What to produce:
Return the exact lines spanning from the line with "have h0 : ((n + n' : ℕ) : ℂ) * μ = 0 := by" through the last line of the entries, boundaries included, and no others.

[Data section Boundary: Start]

import Summits.HodgeConjecture.HodgeConjecture.Theorems.F0P3bPNullGeneration
import HarnessLib

/-!
# FLOOR-0 P3b «ENGINE local packets» — infrastructure III: the null weight spaces `T_w(μ)` of a `(𝔤, K)`-module of
# `U(α, β)` and the IRREDUCIBLE case of the generation lemma (spectrum pinning, `eigenspace(w) = E`, one null weight)

Cell hodgecm-mathlib, FLOOR 0, crux item H413 = stmt-HodgeConjecture-24833; sub-line
`Cruxes/H413/Lines/F0_EngineLocalPackets.lean` (F0P3b-plan, ed. 1 808dda7d).  Helper file (one light definition
`nullWeightSpace` + lemmas), author F0P3-p01 (g2); consumed by the closers of the registered stubs T6a (purity), T6b
(`dim ≤ 1`), T6c (rigidity).  NO unitarity, NO admissibility, NO classification: only `ad_compat`, irreducibility
(`IsIrreducibleGK`) and `z₀` (★ `F0P3bPPartOperators`, ★ `F0P3bPNullGeneration`).

Content ([BorelWallach2000, II §4.1–4.2]; [Rogawski1990, §15.2]; [VoganZuckerman1984, §5–6]).  `T_w(μ) = {v | pOp μ (x_s) v
= 0 ∀ s, ρz₀ v = w v}` is a null core (`𝔨`-stable: `[ρW, N(x_s)] = N(⁅W, x_s⁆)`, `z₀` central in `𝔨`; `K`-stable: `ad_compat`,
`Ad k z₀ = z₀`).  In an IRREDUCIBLE `(𝔤, K)`-module with a non-zero null core `E` of weight `w` (`μ² = −1`): `gen = ⊤`
(`gen_eq_top`), every `z₀`-eigenvalue is `w + nμ`, `n ∈ ℕ` (`exists_eq_add_nat_mul_of_eigenspace_ne_bot`, Mathlib
`Module.End.eigenspaces_iSupIndep`), `eigenspace(ρz₀, w) = E` (`eigenspace_eq_of_isNullCore` — so `E` is determined by `w`),
and null vectors occur in the single weight `w` (`nullWeightSpace_eq_bot_of_ne`).

HONEST LABEL: HC_CM is proved only modulo the printed citations until rung 0 closes; this file discharges none of them.
-/

-- Mathlib idiom (as in `GKModules`, `GKCohomology`, the `Upq*` files and the Lines file): commutator bracket on `Module.End`
attribute [local instance 100] LieRing.ofAssociativeRing

set_option autoImplicit false
set_option linter.dupNamespace false

noncomputable section

namespace Summit.HodgeConjecture.HodgeConjecture.Cruxes.H413.F0P3bPNullIrreducible

open Literature.Algebra.Lie Literature.Algebra.Lie.ChevalleyEilenberg
open Literature.NumberTheory.Automorphic
open Literature.RepresentationTheory.BorelWallach2000
open Literature.RepresentationTheory.KonnoKonno2007 Literature.RepresentationTheory.KonnoKonno2007.RealDualPair
open Literature.RepresentationTheory.KonnoKonno2007.RealDualPair.UForm
open Summit.HodgeConjecture.HodgeConjecture.Cruxes.H413.F0P3bPPartOperators
open Summit.HodgeConjecture.HodgeConjecture.Cruxes.H413.F0P3bPNullGeneration

variable {α β : Type} [Fintype α] [DecidableEq α] [Fintype β] [DecidableEq β]

/-! ## §4 The null weight spaces `T_w = {v | N(𝔭) v = 0, ρz₀ v = w v}` and the irreducible case -/

section Irreducible

variable {V : Type} [AddCommGroup V] [Module ℂ V]
  (ρK : Representation ℂ (uFormGroup α β).maximalCompact V)
  (ρ𝔤 : (uFormGroup α β).lie →ₗ⁅ℝ⁆ Module.End ℂ V)

/-- **The null weight space `T_w(μ)`**: the `pOp μ`-null vectors (on the frame of `𝔭`) of `z₀`-weight `w`.  For
`μ = δ i`, `w = δ i` it contains every value of a closed `(𝔤, K)`-1-cochain of type `δ` (★ T3j + ★ `mem_upqType_iff`).
[cite: BorelWallach2000, II §4.2 (3)] -/
def nullWeightSpace (μ w : ℂ) : Submodule ℂ V :=
  (⨅ s : (α × β) × Fin 2, LinearMap.ker (pOp ρ𝔤 μ (upqPBasis s))) ⊓ Module.End.eigenspace (ρ𝔤 (upqZ0 α β)) w

/-- Membership in `T_w(μ)`. [cite: BorelWallach2000, II §4.2 (3)] -/
theorem mem_nullWeightSpace_iff (μ w : ℂ) (v : V) :
    v ∈ nullWeightSpace ρ𝔤 μ w ↔ (∀ s : (α × β) × Fin 2, pOp ρ𝔤 μ (upqPBasis s) v = 0) ∧ ρ𝔤 (upqZ0 α β) v = w • v := by
  simp only [nullWeightSpace, Submodule.mem_inf, Submodule.mem_iInf, LinearMap.mem_ker, Module.End.mem_eigenspace_iff]

/-- `T_w(μ)` consists of null vectors. [cite: BorelWallach2000, II §4.2 (3)] -/
theorem nullWeightSpace_null (μ w : ℂ) :
    ∀ e ∈ nullWeightSpace ρ𝔤 μ w, ∀ s : (α × β) × Fin 2, pOp ρ𝔤 μ (upqPBasis s) e = 0 :=
  fun e he s => ((mem_nullWeightSpace_iff ρ𝔤 μ w e).1 he).1 s

/-- **`T_w(μ)` is `𝔨`-stable** (`[ρW, N(x_s)] = N(⁅W, x_s⁆)`, `⁅W, x_s⁆ ∈ 𝔭`, and `z₀` is central in `𝔨`).
[cite: BorelWallach2000, II §4.1] -/
theorem nullWeightSpace_lie_mem (μ w : ℂ) :
    ∀ W ∈ (uFormGroup α β).kInLie, ∀ e ∈ nullWeightSpace ρ𝔤 μ w, ρ𝔤 W e ∈ nullWeightSpace ρ𝔤 μ w := by
  intro W hW e he
  obtain ⟨hnull, hwt⟩ := (mem_nullWeightSpace_iff ρ𝔤 μ w e).1 he
  have hnull' : ∀ X ∈ pPart α β, pOp ρ𝔤 μ X e = 0 := fun X hX => by
    obtain ⟨c, rfl⟩ := exists_sum_upqPBasis_of_mem_pPart X hX
    rw [pOp_sum_smul_apply]
    exact Finset.sum_eq_zero fun s _ => by rw [hnull s, smul_zero]
  refine (mem_nullWeightSpace_iff ρ𝔤 μ w _).2 ⟨fun s => ?_, ?_⟩
  · have h := lieK_pOp_apply ρ𝔤 μ W hW (upqPBasis s) e
    rw [hnull s, map_zero, hnull' _ (lie_mem_pPart W hW _ (upqPBasis_mem_pPart s)), add_zero] at h
    exact h.symm
  · have e1 := LinearMap.congr_fun (LieHom.map_lie ρ𝔤 (upqZ0 α β) W) e
    rw [lie_upqZ0_eq_zero_of_mem_kInLie W hW, map_zero, LinearMap.zero_apply, Ring.lie_def, LinearMap.sub_apply,
      Module.End.mul_apply, Module.End.mul_apply] at e1
    rw [← sub_eq_zero, ← map_smul, ← hwt]
    exact e1.symm

/-- **`T_w(μ)` is `K`-stable** (`ad_compat` and `Ad k z₀ = z₀`). [cite: BorelWallach2000, I §5.1 (1); II §4.1] -/
theorem nullWeightSpace_K_mem
    (hV : ∀ (k : (uFormGroup α β).maximalCompact) (X : (uFormGroup α β).lie), ρK k ∘ₗ ρ𝔤 X ∘ₗ ρK k⁻¹ =
      ρ𝔤 ((uFormGroup α β).Ad (Subgroup.inclusion (uFormGroup α β).maximalCompact_le_carrier k) X))
    (μ w : ℂ) : ∀ (k : (uFormGroup α β).maximalCompact), ∀ e ∈ nullWeightSpace ρ𝔤 μ w, ρK k e ∈ nullWeightSpace ρ𝔤 μ w := by
  intro k e he
  obtain ⟨hnull, hwt⟩ := (mem_nullWeightSpace_iff ρ𝔤 μ w e).1 he
  have hnull' : ∀ X ∈ pPart α β, pOp ρ𝔤 μ X e = 0 := fun X hX => by
    obtain ⟨c, rfl⟩ := exists_sum_upqPBasis_of_mem_pPart X hX
    rw [pOp_sum_smul_apply]
    exact Finset.sum_eq_zero fun s _ => by rw [hnull s, smul_zero]
  refine (mem_nullWeightSpace_iff ρ𝔤 μ w _).2 ⟨fun s => ?_, ?_⟩
  · have h := K_pOp_apply ρK ρ𝔤 hV μ k
      ((uFormGroup α β).Ad (Subgroup.inclusion (uFormGroup α β).maximalCompact_le_carrier k⁻¹) (upqPBasis s)) e
    rw [hnull' _ (Ad_mem_pPart k⁻¹ _ (upqPBasis_mem_pPart s)), map_zero] at h
    have hAd : (uFormGroup α β).Ad (Subgroup.inclusion (uFormGroup α β).maximalCompact_le_carrier k)
        ((uFormGroup α β).Ad (Subgroup.inclusion (uFormGroup α β).maximalCompact_le_carrier k⁻¹) (upqPBasis s)) =
        upqPBasis s :=
      (gkPairAction (uFormGroup α β) ρK ρ𝔤 hV).σ_inv_apply k (upqPBasis s)
    rw [hAd] at h
    exact h.symm
  · have h := (gkPairAction (uFormGroup α β) ρK ρ𝔤 hV).compat k (upqZ0 α β) e
    change ρK k (ρ𝔤 (upqZ0 α β) e) = ρ𝔤 ((uFormGroup α β).Ad _ (upqZ0 α β)) (ρK k e) at h
    rw [upq_Ad_upqZ0, hwt, map_smul] at h
    exact h.symm


/-- `T_w(μ)` has `z₀`-weight `w`. [folklore] -/
theorem z0_apply_of_mem_nullWeightSpace (μ w : ℂ) (e : V) (he : e ∈ nullWeightSpace ρ𝔤 μ w) :
    ρ𝔤 (upqZ0 α β) e = w • e :=
  ((mem_nullWeightSpace_iff ρ𝔤 μ w e).1 he).2

variable {ρK ρ𝔤}

/-- **In an irreducible `(𝔤, K)`-module a non-zero null core generates everything.**
[cite: BorelWallach2000, II §4.1] [cite: KnappVogan1995, §II.4 (after Cor. 2.78)] -/
theorem gen_eq_top (hirr : IsIrreducibleGK ρK ρ𝔤)
    (hV : ∀ (k : (uFormGroup α β).maximalCompact) (X : (uFormGroup α β).lie), ρK k ∘ₗ ρ𝔤 X ∘ₗ ρK k⁻¹ =
      ρ𝔤 ((uFormGroup α β).Ad (Subgroup.inclusion (uFormGroup α β).maximalCompact_le_carrier k) X))
    {μ : ℂ} {E : Submodule ℂ V} (hEn : ∀ e ∈ E, ∀ s : (α × β) × Fin 2, pOp ρ𝔤 μ (upqPBasis s) e = 0)
    (hEk : ∀ W ∈ (uFormGroup α β).kInLie, ∀ e ∈ E, ρ𝔤 W e ∈ E)
    (hEK : ∀ (k : (uFormGroup α β).maximalCompact), ∀ e ∈ E, ρK k e ∈ E) (hne : E ≠ ⊥) :
    gen ρ𝔤 μ E = ⊤ := by
  rcases hirr.eq_bot_or_eq_top (isGKSubmodule_gen hV hEn hEk hEK) with h | h
  · exact absurd (eq_bot_iff.2 (h ▸ le_gen μ E)) hne
  · exact h

/-- **The `z₀`-spectrum of an irreducible module with a non-zero null core of weight `w` is `{w + nμ | n ∈ ℕ}`**
(independence of eigenspaces). [cite: BorelWallach2000, II §4.1] -/
theorem exists_eq_add_nat_mul_of_eigenspace_ne_bot (hirr : IsIrreducibleGK ρK ρ𝔤)
    (hV : ∀ (k : (uFormGroup α β).maximalCompact) (X : (uFormGroup α β).lie), ρK k ∘ₗ ρ𝔤 X ∘ₗ ρK k⁻¹ =
      ρ𝔤 ((uFormGroup α β).Ad (Subgroup.inclusion (uFormGroup α β).maximalCompact_le_carrier k) X))
    {μ : ℂ} (hμ : μ * μ = -1) {E : Submodule ℂ V} (hEn : ∀ e ∈ E, ∀ s : (α × β) × Fin 2, pOp ρ𝔤 μ (upqPBasis s) e = 0)
    (hEk : ∀ W ∈ (uFormGroup α β).kInLie, ∀ e ∈ E, ρ𝔤 W e ∈ E)
    (hEK : ∀ (k : (uFormGroup α β).maximalCompact), ∀ e ∈ E, ρK k e ∈ E) {w : ℂ}
    (hw : ∀ e ∈ E, ρ𝔤 (upqZ0 α β) e = w • e) (hne : E ≠ ⊥) (θ : ℂ)
    (hθ : Module.End.eigenspace (ρ𝔤 (upqZ0 α β)) θ ≠ ⊥) : ∃ n : ℕ, θ = w + n * μ := by
  by_contra hcon
  simp only [not_exists] at hcon
  have h1 : (⊤ : Submodule ℂ V) ≤ ⨆ n : ℕ, Module.End.eigenspace (ρ𝔤 (upqZ0 α β)) (w + n * μ) := by
    rw [← gen_eq_top hirr hV hEn hEk hEK hne]
    exact gen_le_iSup_eigenspace hμ hw
  have h2 : (⨆ n : ℕ, Module.End.eigenspace (ρ𝔤 (upqZ0 α β)) (w + n * μ)) ≤
      ⨆ (θ' : ℂ) (_ : θ' ≠ θ), Module.End.eigenspace (ρ𝔤 (upqZ0 α β)) θ' :=
    iSup_le fun n => le_iSup₂_of_le (f := fun θ' (_ : θ' ≠ θ) => Module.End.eigenspace (ρ𝔤 (upqZ0 α β)) θ')
      (w + n * μ) (fun h => hcon n h.symm) le_rfl
  have hle : Module.End.eigenspace (ρ𝔤 (upqZ0 α β)) θ ≤
      ⨆ (θ' : ℂ) (_ : θ' ≠ θ), Module.End.eigenspace (ρ𝔤 (upqZ0 α β)) θ' := le_top.trans (h1.trans h2)
  exact hθ (((Module.End.eigenspaces_iSupIndep (ρ𝔤 (upqZ0 α β))) θ).eq_bot_of_le hle)

/-- **In an irreducible module the weight space of a non-zero null core of weight `w` IS the core**:
`eigenspace(ρz₀, w) = E` (so `E` is determined by `w`, e.g. `E = T_w(μ)` = span of the values of ANY non-zero closed
cochain of the type). [cite: BorelWallach2000, II §4.1] -/
theorem eigenspace_eq_of_isNullCore (hirr : IsIrreducibleGK ρK ρ𝔤)
    (hV : ∀ (k : (uFormGroup α β).maximalCompact) (X : (uFormGroup α β).lie), ρK k ∘ₗ ρ𝔤 X ∘ₗ ρK k⁻¹ =
      ρ𝔤 ((uFormGroup α β).Ad (Subgroup.inclusion (uFormGroup α β).maximalCompact_le_carrier k) X))
    {μ : ℂ} (hμ : μ * μ = -1) {E : Submodule ℂ V} (hEn : ∀ e ∈ E, ∀ s : (α × β) × Fin 2, pOp ρ𝔤 μ (upqPBasis s) e = 0)
    (hEk : ∀ W ∈ (uFormGroup α β).kInLie, ∀ e ∈ E, ρ𝔤 W e ∈ E)
    (hEK : ∀ (k : (uFormGroup α β).maximalCompact), ∀ e ∈ E, ρK k e ∈ E) {w : ℂ}
    (hw : ∀ e ∈ E, ρ𝔤 (upqZ0 α β) e = w • e) (hne : E ≠ ⊥) :
    Module.End.eigenspace (ρ𝔤 (upqZ0 α β)) w = E := by
  have hμ0 : μ ≠ 0 := fun h => by rw [h, mul_zero] at hμ; exact one_ne_zero (neg_eq_zero.1 hμ.symm)
  refine le_antisymm (fun v hv => ?_) fun e he => Module.End.mem_eigenspace_iff.2 (hw e he)
  have hvtop : v ∈ gen ρ𝔤 μ E := by rw [gen_eq_top hirr hV hEn hEk hEK hne]; exact Submodule.mem_top
  rw [gen, iSup_split_single _ 0, Submodule.mem_sup] at hvtop
  obtain ⟨e, he, r, hr, rfl⟩ := hvtop
  rw [grade_zero] at he
  have hr' : r ∈ ⨆ (θ' : ℂ) (_ : θ' ≠ w), Module.End.eigenspace (ρ𝔤 (upqZ0 α β)) θ' := by
    have hsub : (⨆ (n : ℕ) (_ : n ≠ 0), grade ρ𝔤 μ E n) ≤
        ⨆ (θ' : ℂ) (_ : θ' ≠ w), Module.End.eigenspace (ρ𝔤 (upqZ0 α β)) θ' := by
      refine iSup₂_le fun n hn => ?_
      refine le_iSup₂_of_le (f := fun θ' (_ : θ' ≠ w) => Module.End.eigenspace (ρ𝔤 (upqZ0 α β)) θ') (w + n * μ)
        ?_ (grade_le_eigenspace hμ hw n)
      intro h
      have : (n : ℂ) * μ = 0 := by
        have h' := h
        nth_rw 2 [← add_zero w] at h'
        exact add_left_cancel h'
      rcases mul_eq_zero.1 this with h1 | h1
      · exact hn (by exact_mod_cast h1)
      · exact hμ0 h1
    exact hsub hr
  have hrw : r ∈ Module.End.eigenspace (ρ𝔤 (upqZ0 α β)) w := by
    have := Submodule.sub_mem _ hv (Module.End.mem_eigenspace_iff.2 (hw e he))
    rwa [add_sub_cancel_left] at this
  have hr0 : r = 0 := by
    have h := ((Module.End.eigenspaces_iSupIndep (ρ𝔤 (upqZ0 α β))) w).le_bot (Submodule.mem_inf.2 ⟨hrw, hr'⟩)
    rwa [Submodule.mem_bot] at h
  rw [hr0, add_zero]
  exact he

/-- **Spectrum pinning by a null weight space**: in an irreducible module with `T_w(μ) ≠ 0` every `z₀`-eigenvalue is
`w + nμ`, `n ∈ ℕ`. [cite: BorelWallach2000, II §4.1] -/
theorem exists_eq_add_nat_mul_of_nullWeightSpace_ne_bot (hirr : IsIrreducibleGK ρK ρ𝔤)
    (hV : ∀ (k : (uFormGroup α β).maximalCompact) (X : (uFormGroup α β).lie), ρK k ∘ₗ ρ𝔤 X ∘ₗ ρK k⁻¹ =
      ρ𝔤 ((uFormGroup α β).Ad (Subgroup.inclusion (uFormGroup α β).maximalCompact_le_carrier k) X))
    {μ : ℂ} (hμ : μ * μ = -1) {w : ℂ} (hne : nullWeightSpace ρ𝔤 μ w ≠ ⊥) (θ : ℂ)
    (hθ : Module.End.eigenspace (ρ𝔤 (upqZ0 α β)) θ ≠ ⊥) : ∃ n : ℕ, θ = w + n * μ :=
  exists_eq_add_nat_mul_of_eigenspace_ne_bot hirr hV hμ (nullWeightSpace_null ρ𝔤 μ w) (nullWeightSpace_lie_mem ρ𝔤 μ w)
    (nullWeightSpace_K_mem ρK ρ𝔤 hV μ w) (z0_apply_of_mem_nullWeightSpace ρ𝔤 μ w) hne θ hθ

/-- **In an irreducible module with `T_w(μ) ≠ 0`, `eigenspace(ρz₀, w) = T_w(μ)`**: every vector of weight `w` is
null. [cite: BorelWallach2000, II §4.1] -/
theorem eigenspace_eq_nullWeightSpace (hirr : IsIrreducibleGK ρK ρ𝔤)
    (hV : ∀ (k : (uFormGroup α β).maximalCompact) (X : (uFormGroup α β).lie), ρK k ∘ₗ ρ𝔤 X ∘ₗ ρK k⁻¹ =
      ρ𝔤 ((uFormGroup α β).Ad (Subgroup.inclusion (uFormGroup α β).maximalCompact_le_carrier k) X))
    {μ : ℂ} (hμ : μ * μ = -1) {w : ℂ} (hne : nullWeightSpace ρ𝔤 μ w ≠ ⊥) :
    Module.End.eigenspace (ρ𝔤 (upqZ0 α β)) w = nullWeightSpace ρ𝔤 μ w :=
  eigenspace_eq_of_isNullCore hirr hV hμ (nullWeightSpace_null ρ𝔤 μ w) (nullWeightSpace_lie_mem ρ𝔤 μ w)
    (nullWeightSpace_K_mem ρK ρ𝔤 hV μ w) (z0_apply_of_mem_nullWeightSpace ρ𝔤 μ w) hne

/-- **Null vectors of an irreducible module live in ONE weight**: if `T_w(μ) ≠ 0` then `T_θ(μ) = 0` for `θ ≠ w`
(apply the spectrum pinning to both). [cite: BorelWallach2000, II §4.1] -/
theorem nullWeightSpace_eq_bot_of_ne (hirr : IsIrreducibleGK ρK ρ𝔤)
    (hV : ∀ (k : (uFormGroup α β).maximalCompact) (X : (uFormGroup α β).lie), ρK k ∘ₗ ρ𝔤 X ∘ₗ ρK k⁻¹ =
      ρ𝔤 ((uFormGroup α β).Ad (Subgroup.inclusion (uFormGroup α β).maximalCompact_le_carrier k) X))
    {μ : ℂ} (hμ : μ * μ = -1) {w : ℂ} (hne : nullWeightSpace ρ𝔤 μ w ≠ ⊥) {θ : ℂ} (hθ : θ ≠ w) :
    nullWeightSpace ρ𝔤 μ θ = ⊥ := by
  have hμ0 : μ ≠ 0 := fun h => by rw [h, mul_zero] at hμ; exact one_ne_zero (neg_eq_zero.1 hμ.symm)
  by_contra hθne
  have hEθ : Module.End.eigenspace (ρ𝔤 (upqZ0 α β)) θ ≠ ⊥ := fun h =>
    hθne (eq_bot_iff.2 (h ▸ (inf_le_right : nullWeightSpace ρ𝔤 μ θ ≤ _)))
  have hEw : Module.End.eigenspace (ρ𝔤 (upqZ0 α β)) w ≠ ⊥ := fun h =>
    hne (eq_bot_iff.2 (h ▸ (inf_le_right : nullWeightSpace ρ𝔤 μ w ≤ _)))
  obtain ⟨n, hn⟩ := exists_eq_add_nat_mul_of_nullWeightSpace_ne_bot hirr hV hμ hne θ hEθ
  obtain ⟨n', hn'⟩ := exists_eq_add_nat_mul_of_nullWeightSpace_ne_bot hirr hV hμ hθne w hEw
  have h0 : ((n + n' : ℕ) : ℂ) * μ = 0 := by
    have e : w = w + ((n : ℂ) * μ + (n' : ℂ) * μ) := by
      conv_lhs => rw [hn', hn]
      ring
    nth_rw 1 [← add_zero w] at e
    have e' := add_left_cancel e
    push_cast
    rw [add_mul, ← e']
  rcases mul_eq_zero.1 h0 with h1 | h1
  · have hnn : n + n' = 0 := by exact_mod_cast h1
    have hn0 : n = 0 := by omega
    rw [hn0, Nat.cast_zero, zero_mul, add_zero] at hn
    exact hθ hn
  · exact hμ0 h1

end Irreducible




end Summit.HodgeConjecture.HodgeConjecture.Cruxes.H413.F0P3bPNullIrreducible

end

[Data section Boundary: End]

Task result:
  have h0 : ((n + n' : ℕ) : ℂ) * μ = 0 := by
    have e : w = w + ((n : ℂ) * μ + (n' : ℂ) * μ) := by
      conv_lhs => rw [hn', hn]
      ring
    nth_rw 1 [← add_zero w] at e
    have e' := add_left_cancel e
    push_cast
    rw [add_mul, ← e']
  rcases mul_eq_zero.1 h0 with h1 | h1
  · have hnn : n + n' = 0 := by exact_mod_cast h1
    have hn0 : n = 0 := by omega
    rw [hn0, Nat.cast_zero, zero_mul, add_zero] at hn
    exact hθ hn
  · exact hμ0 h1

end Irreducible




end Summit.HodgeConjecture.HodgeConjecture.Cruxes.H413.F0P3bPNullIrreducible

end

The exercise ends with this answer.